Byrd waited a few seconds and then returned to the plans. The ceremony at the National Cathedral—who would preside? The Hanovers’ local pastor in New Orleans or a national religious figure? Hanover’s brother, the part-time evangelist, had already told CNN that he wanted to officiate.
“Let’s ignore the fuck,” McGreer said.
The route from the cathedral to Arlington. A riderless horse? Or would it be too reminiscent of the last time? A private burial for the immediate family or a larger affair for the public? What if the turnout was not overwhelming? someone asked. What about music? What pieces will be performed? And by whom? How do we handle the invitations? someone else asked. Which world leaders? Addis floated away from the details.
“We have to be true to him,” McGreer was saying. “The images of this day will fucking outlast everyone in this room. We must send him off with something better than the footage of his face being fucking …”
McGreer issued assignments. Addis was to meet the new President at Andrews Air Force Base and then assist—“gently,” McGreer said—in the preparation of the speech that Sam Mumfries would deliver that night.
Before adjourning the session, McGreer turned to Dunne.
“What are the prospects? Will you have anything for the speech?”
“Not unless we get lucky.”
McGreer started to curse.
“But,” Dunne continued, “we—the Bureau is trying to locate the reporter whose credentials he used. Maybe they’ll have something soon.”

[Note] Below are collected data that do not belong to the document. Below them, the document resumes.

/-- **The `2 × 2` lemma.** For an invertible real-linear `L : ℂ → ℂ` (`|α| ≠ |β|`), a unit
direction `e` and reals `a, t ≥ 0` not both zero, the convex-type combination
`a Ô + t · dirNormal L e` is injective. (After the substitution `ε = O e`, `v = O (y/e)` it reads
`a ε v + t (Sε)(Sv)` with `S = L O⁻¹`, `Re(x̄ S x) ≥ (|α| - |β|)|x|²`, and
`eq_zero_of_pos_of_rel` applies.) [folklore] -/
theorem injective_smul_polarSq_add_smul_dirNormal (L : ℂ →L[ℝ] ℂ)
    (hL : ‖conformalPart L‖ ≠ ‖anticonformalPart L‖) {e : ℂ} (he : ‖e‖ = 1) {a t : ℝ}
    (ha : 0 ≤ a) (ht : 0 ≤ t) (hat : 0 < a + t) :
    Injective (a • polarSq L + t • dirNormal L e) := by
  set α := conformalPart L with hα
  set β := anticonformalPart L with hβ
  have he0 : e ≠ 0 := by
    rintro rfl
    simp at he
  rw [injective_iff_map_eq_zero]
  intro y hy
  rw [add_apply, smul_apply,
    smul_apply, dirNormal_apply, apply_eq_conformalPart_add L e,
    apply_eq_conformalPart_add L (e⁻¹ * y)] at hy
  set y' := e⁻¹ * y with hy'
  simp only [← hα, ← hβ, Complex.real_smul] at hy
  have hyy : y = e * y' := by rw [hy']; field_simp
  rcases lt_or_gt_of_ne hL with hlt | hlt
  · -- orientation-reversing case `|α| < |β|`
    rw [polarSq_apply_of_not_lt (not_lt.2 hlt.le)] at hy
    simp only [← hβ] at hy
    have hβ0 : β ≠ 0 := by
      rintro h0
      rw [h0, norm_zero] at hlt
      exact absurd hlt (not_lt.2 (norm_nonneg α))
    set s : ℝ := ‖β‖ with hs
    have hs0 : (s : ℂ) ≠ 0 := by exact_mod_cast (norm_ne_zero_iff.2 hβ0)
    set om := β / (s : ℂ) with hom
    have hβom : β = (s : ℂ) * om := by rw [hom]; field_simp
    have homn : ‖om‖ = 1 := by
      rw [hom, norm_div, Complex.norm_real, Real.norm_eq_abs, hs, abs_norm,
        div_self (norm_ne_zero_iff.2 hβ0)]
    have hom0 : om ≠ 0 := fun h0 => by rw [h0, norm_zero] at homn; exact zero_ne_one homn
    have hconjom : conj om = om⁻¹ := by
      refine eq_inv_of_mul_eq_one_left ?_
      rw [mul_comm, Complex.mul_conj, Complex.normSq_eq_norm_sq, homn]; simp
    -- the substitution `ε = om ē`, `v = om ȳ'`, `S x = s x + α om x̄`
    obtain ⟨ε, hε⟩ : ∃ ε : ℂ, ε = om * conj e := ⟨_, rfl⟩
    obtain ⟨v, hv⟩ : ∃ v : ℂ, v = om * conj y' := ⟨_, rfl⟩
    have hec : e = om * conj ε := by
      rw [hε, map_mul, Complex.conj_conj, hconjom, ← mul_assoc, mul_inv_cancel₀ hom0, one_mul]
    have hy'c : y' = om * conj v := by
      rw [hv, map_mul, Complex.conj_conj, hconjom, ← mul_assoc, mul_inv_cancel₀ hom0, one_mul]
    have hconje : conj e = om⁻¹ * ε := by rw [hε, ← mul_assoc, inv_mul_cancel₀ hom0, one_mul]
    have hconjy' : conj y' = om⁻¹ * v := by rw [hv, ← mul_assoc, inv_mul_cancel₀ hom0, one_mul]
    have hS : ∀ x : ℂ, (s - ‖α‖) * ‖x‖ ^ 2 ≤ (conj x * ((s : ℂ) * x + (α * om) * conj x)).re :=
      fun x => by
        have h := re_conj_mul_add_ge s (α * om) x
        rwa [norm_mul, homn, mul_one] at h
    have hεp : 0 < (conj ε * ((s : ℂ) * ε + (α * om) * conj ε)).re := by
      have h := hS ε
      have hεn : ‖ε‖ = 1 := by rw [hε, norm_mul, Complex.norm_conj, he, homn, mul_one]
      rw [hεn] at h
      have : 0 < s - ‖α‖ := sub_pos.2 hlt
      nlinarith
    have hv0 : v = 0 := by
      refine eq_zero_of_pos_of_rel (a := a) (t := t) (c := s - ‖α‖) hεp (sub_pos.2 hlt) (hS v)
        ha ht hat ?_
      have key : (a : ℂ) * (ε * v) + t * (((s : ℂ) * ε + (α * om) * conj ε) *
          ((s : ℂ) * v + (α * om) * conj v)) =
          (a : ℂ) * (om ^ 2 * conj y) + t * ((α * e + β * conj e) * (α * y' + β * conj y')) := by
        rw [hyy, map_mul, hconje, hconjy', hec, hy'c, hβom]
        field_simp
        ring
      rw [key]
      exact hy
    have hy'0 : y' = 0 := by rw [hy'c, hv0, map_zero, mul_zero]
    rw [hyy, hy'0, mul_zero]
  · -- orientation-preserving case `|β| < |α|`
    rw [polarSq_apply_of_lt hlt] at hy
    simp only [← hα] at hy
    have hα0 : α ≠ 0 := by
      rintro h0
      rw [h0, norm_zero] at hlt
      exact absurd hlt (not_lt.2 (norm_nonneg β))
    set r : ℝ := ‖α‖ with hr
    have hr0 : (r : ℂ) ≠ 0 := by exact_mod_cast (norm_ne_zero_iff.2 hα0)
    set om := α / (r : ℂ) with hom
    have hαom : α = (r : ℂ) * om := by rw [hom]; field_simp
    have homn : ‖om‖ = 1 := by
      rw [hom, norm_div, Complex.norm_real, Real.norm_eq_abs, hr, abs_norm,
        div_self (norm_ne_zero_iff.2 hα0)]
    have hom0 : om ≠ 0 := fun h0 => by rw [h0, norm_zero] at homn; exact zero_ne_one homn
    have hconjom : conj om = om⁻¹ := by
      refine eq_inv_of_mul_eq_one_left ?_
      rw [mul_comm, Complex.mul_conj, Complex.normSq_eq_norm_sq, homn]; simp
    -- the substitution `ε = om e`, `v = om y'`, `S x = r x + β om x̄`
    obtain ⟨ε, hε⟩ : ∃ ε : ℂ, ε = om * e := ⟨_, rfl⟩
    obtain ⟨v, hv⟩ : ∃ v : ℂ, v = om * y' := ⟨_, rfl⟩
    have heε : e = om⁻¹ * ε := by rw [hε, ← mul_assoc, inv_mul_cancel₀ hom0, one_mul]
    have hy'v : y' = om⁻¹ * v := by rw [hv, ← mul_assoc, inv_mul_cancel₀ hom0, one_mul]
    have hS : ∀ x : ℂ, (r - ‖β‖) * ‖x‖ ^ 2 ≤ (conj x * ((r : ℂ) * x + (β * om) * conj x)).re :=
      fun x => by
        have h := re_conj_mul_add_ge r (β * om) x
        rwa [norm_mul, homn, mul_one] at h
    have hεp : 0 < (conj ε * ((r : ℂ) * ε + (β * om) * conj ε)).re := by
      have h := hS ε
      have hεn : ‖ε‖ = 1 := by rw [hε, norm_mul, he, homn, mul_one]
      rw [hεn] at h
      have : 0 < r - ‖β‖ := sub_pos.2 hlt
      nlinarith
    have hv0 : v = 0 := by
      refine eq_zero_of_pos_of_rel (a := a) (t := t) (c := r - ‖β‖) hεp (sub_pos.2 hlt) (hS v)
        ha ht hat ?_
      have key : (a : ℂ) * (ε * v) + t * (((r : ℂ) * ε + (β * om) * conj ε) *
          ((r : ℂ) * v + (β * om) * conj v)) =
          (a : ℂ) * (om ^ 2 * y) + t * ((α * e + β * conj e) * (α * y' + β * conj y')) := by
        rw [hyy, hαom, heε, hy'v]
        simp only [map_mul, map_inv₀, hconjom, inv_inv]
        field_simp
      rw [key]
      exact hy
    have hy'0 : y' = 0 := by rw [hy'v, hv0, mul_zero]
    rw [hyy, hy'0, mul_zero]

“Can we have a closed chapter the day after next?” McGreer asked, referring to the day of the funeral.
“I don’t know,” Dunne said. “As of now, no name. No known address. No known history. No known associates.”
“Just a fucking unknown psycho,” McGreer said “Try, try very hard. That’s the fucking least we can do.”
Dunne knew what McGreer was saying. He knew everyone in the room was watching to see how he would react. “Yes, sir,” he said.
“Let’s go,” McGreer said to end the meeting. “We will have years to mourn. We have only hours to act.”
Addis left without talking to anyone else. He wanted to avoid questions about the First Lady’s request. He returned to his office, sat down at his desk, and shoved all the land deal papers into an accordion file. And he cried for the first time that day.